I'll make these changes taking into account the RFC BBCode permissions and moving to all custom specially the "moving to all custom" part.

This will take quite a while so I have serious doubts it will go into 3.1 but with the new speeder release cycle this should be added fairly quickly.
If some1 has any ideas about the interface for the custom BBcodes, please do help me: Photoshop, paint, or similar your image of what would be a nice interface or even better(!), make the HTML + CSS for the ACP module.

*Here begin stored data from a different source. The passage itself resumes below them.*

/-! ### §3 S1's shape on the 19718 ∧ (ii) locus, modulo the ring-class-rational carrier and Poitou–Tate -/

/-- **S1's conclusion `#Ш(E/K)[p^∞] ≤ p^{2·ord_p[E(K):ℤP]}` (here `= 1`) on the 19718 ∧ (ii) locus, from
the ring-class-rational Euler-system data and the Poitou–Tate named fact.** Binders: the crux's (`W`
globally minimal of conductor `N`, `[Fact p.Prime]`, `5 ≤ p`, `ρ̄_{E,p}` onto, `K` imaginary quadratic,
`hin`, `hsp`) + `ι : K → ℂ` + `hTam` (option (ii)) + `P ∈ E(K)` non-torsion with
`padicValNat p [E(K):ℤP] = 0` AND the guard `0 < [E(K):ℤP]` + `hpointsR` (leaf (A′) with rationality in
place of the Selmer clause, see `…MachineEntry` §4) + `hPT` (Poitou–Tate, cite-only named fact ⇒ this
theorem is CONDITIONAL on it). Proof: (R)_M from §1, `P ∉ pE(K)` from §2, `Ш(E/K)[p^∞] = 0` from
`sha_primary_eq_zero_of_ringClassRationalPointsM` (p470900); the `p`-primary component is `⊥`. HONEST: S1
stays OPEN — the gap to its registered signature is exactly {`hpointsR` (printed carrier), `hPT`, `hTam`,
`0 < index`}; S1's data `Dt X W' P₀ degS` + GZ display are not used. [cite: GrossLMS1991, Prop. 2.1 (2)]
[cite: McCallumLMS1991, §1 Theorem (Kolyvagin), Lemma 5.1] [cite: MilneADT2006, Ch. I Thm. 4.10(b)] -/
theorem natCard_primaryComponent_sha_le_of_ringClassRationalPointsM_of_poitouTate
    (hPT : poitouTate_sum_localTatePairing_eq_zero K)
    (W : WeierstrassCurve ℚ) [W.IsElliptic] [W.IsGloballyMinimal] {N : ℕ} [NeZero N]
    (hN : W.conductorNorm ℤ = N) {p : ℕ} [Fact p.Prime] (hp5 : 5 ≤ p)
    (hρ : W.HasSurjectiveModNGaloisRep p) (hK : IsImaginaryQuadratic K) (ι : K →+* ℂ)
    {S : Finset ℕ}
    (hin : ∀ ℓ ∈ S, ℓ.Prime ∧ ℓ ∣ N ∧ ¬ ℓ ^ 2 ∣ N ∧
      ((Ideal.span {(ℓ : ℤ)}).primesOver (𝓞 K)).ncard = 1 ∧ ¬ (ℓ : ℤ) ∣ NumberField.discr K)
    (hsp : ∀ ℓ : ℕ, ℓ.Prime → ℓ ∣ N → ℓ ∉ S → ((Ideal.span {(ℓ : ℤ)}).primesOver (𝓞 K)).ncard = 2)
    (hTam : ∀ (ℓ : ℕ) [Fact ℓ.Prime], ℓ ∉ S → W.HasMultiplicativeReductionAtPrime ℓ →
      ¬ p ∣ padicValInt ℓ W.minimalDiscriminantInt)
    {P : (W.baseChange K).toAffine.Point} (hnt : ¬ IsOfFinAddOrder P)
    (hidx0 : 0 < (AddSubgroup.zmultiples P).index)
    (hidx : padicValNat p (AddSubgroup.zmultiples P).index = 0)
    (hpointsR : ∀ {M : ℕ} (_hM : 1 ≤ M)
      (hdiv : ∀ Q : geomPoints (W.baseChange K), ∃ R, ((p ^ M : ℕ) : ℤ) • R = Q)
      (c : K ≃ₐ[ℚ] K) (_hc : c ≠ 1),
      ∃ (ε : ℤ) (τ : AlgebraicClosure K ≃+* AlgebraicClosure K) (hτ : IsLiftOfAut c τ)
        (A : ℕ → AddSubgroup (geomPoints (W.baseChange K)))
        (hA : ∀ m, KolyvaginCocycle.IsAdmissible (Field.absoluteGaloisGroup K) (A m)
          ((p ^ M : ℕ) : ℤ))
        (emb : ∀ m : ℕ, ringClassField K ι m →ₐ[K] AlgebraicClosure K)
        (Pt : ℕ → geomPoints (W.baseChange K))
        (hPt : ∀ m, Pt m ∈
          KolyvaginCocycle.invPoints (Field.absoluteGaloisGroup K) (A m) ((p ^ M : ℕ) : ℤ)),
        (ε = 1 ∨ ε = -1) ∧
        IsOfFinAddOrder (Affine.Point.map (W' := W) (c : K →ₐ[ℚ] K) P - ε • P) ∧
        (∀ m, ∀ a ∈ A m, hτ.pointsMap W a ∈ A m) ∧
        Pt 1 = toGeomPoints (W.baseChange K) P ∧
        (∀ m, m ≠ 0 → ∀ a ∈ A m, ∀ Φ : Field.absoluteGaloisGroup K,
          (∀ x : ringClassField K ι m, Φ • emb m x = emb m x) → Φ • a = a) ∧
        (∀ m : ℕ, Squarefree m →
          (∀ q ∈ m.primeFactors, IsKolyvaginPrime N W K p q ∧ FrobEqFrobInfty W K (p ^ M) q) →
          (∃ B ∈ A m, hτ.pointsMap W (Pt m) =
            (ε * (-1) ^ m.primeFactors.card) • Pt m + ((p ^ M : ℕ) : ℤ) • B) ∧
          (∀ ℓ : ℕ, ℓ.Prime → ℓ ∣ m → ∀ v : HeightOneSpectrum (𝓞 K), (ℓ : 𝓞 K) ∈ v.asIdeal →
            ∀ a : ℕ, (((p : ℤ) ^ a) •
                kolyvaginClass (W.baseChange K) _ hdiv (hA m) (Pt m) (hPt m) ∈
                selmerLocalKer (W.baseChange K) (v.adicCompletion K) ((p ^ M : ℕ) : ℤ) ↔
              ((p : ℤ) ^ a) • kolyvaginClass (W.baseChange K) _ hdiv (hA (m / ℓ)) (Pt (m / ℓ))
                  (hPt (m / ℓ)) ∈
                (W.baseChange K).torsionLocalKer (v.adicCompletion K) ((p ^ M : ℕ) : ℤ))))) :
    Nat.card (AddCommGroup.primaryComponent (W.baseChange K).sha p) ≤
      p ^ (2 * padicValNat p (AddSubgroup.zmultiples P).index) := by
  have hp : p.Prime := Fact.out
  have hndvd : ∀ Q : (W.baseChange K).toAffine.Point, p • Q ≠ P :=
    nsmul_ne_of_padicValNat_index_eq_zero hnt hp hidx0 hidx
  have h0 := sha_primary_eq_zero_of_ringClassRationalPointsM W hN hp hp5 hρ hK ι hin hsp hTam hnt hndvd
    hpointsR (@fun _ hM _ hℓ _ ↦ kolyvaginReciprocityM_of_poitouTate_of_conductorNorm W hN hPT hp hM hℓ)
  have hbot : AddCommGroup.primaryComponent (W.baseChange K).sha p = ⊥ := by
    refine (AddSubgroup.eq_bot_iff_forall _).mpr fun x hx ↦ ?_
    obtain ⟨n, hn⟩ := (AddCommGroup.mem_primaryComponent).1 hx
    exact h0 x ⟨n, hn⟩
  rw [hbot, AddSubgroup.card_bot, hidx, mul_zero, pow_zero]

Note: Due to personal life issues, I won't have any time at all to dedicate to this for the next two weeks (15 days). I'll start working on this after that whenever I have the time.

User avatar
brunoais
Registered User
Posts: 964
Joined: Fri Dec 18, 2009 3:55 pm

Re: [RFC|Accepted] Updated BBcode engine

Post by brunoais »

I have bad news for everyone.
My real life at uni is taking over all my time, really.
Currently, I only have very little time to myself and I'm using it to visit this forums and stay updated with the programming news, leaving nothing left to tackle this problem.
Anyone is free to to pickup this problem and solve it. If noone picks it up, I'll personally pick it up and solve it in my holidays, the time when I have plenty of time.
If someone picks it up, please tell that in this topic so that we all know.

User avatar
JoshyPHP
Registered User
Posts: 381
Joined: Fri Jul 08, 2011 9:43 pm

Re: [RFC|Accepted] Updated BBcode engine

Post by JoshyPHP »

Could a developer chime in on the desirability of changing the BBCode engine please? In other words, how badly is it needed, if at all? I see that this RFC's ticket is blocking a few issues on JIRA, but nothing big.

I think it would be super awesome if somebody could summarize this thread into a new RFC that defines specific goals and benchmarks the engine would have to meet (in addition to producing structurally-valid code and being tested.) There are a few ideas and recommendations scattered in this thread, it would be more practical to gather them into a new RFC or a new post.
TerraFrost wrote:Should the attempt be made to port phpBB3-style BBcodes to this new BBcode format?
With custom BBCodes being promoted to their own section in the customisation database (which btw is a pretty nice move), there's never been a greater incentive to keep this feature/style.
Last edited by JoshyPHP on Fri Oct 26, 2012 9:51 am, edited 1 time in total.

Oleg
Posts: 1150
Joined: Tue Feb 23, 2010 2:38 am
Contact:

Re: [RFC|Accepted] Updated BBcode engine

Post by Oleg »

From first post:
The feature/ascraeus-experiment branch has, among other things, a rewritten BBcode parser that protects against structurally invalid BBcodes.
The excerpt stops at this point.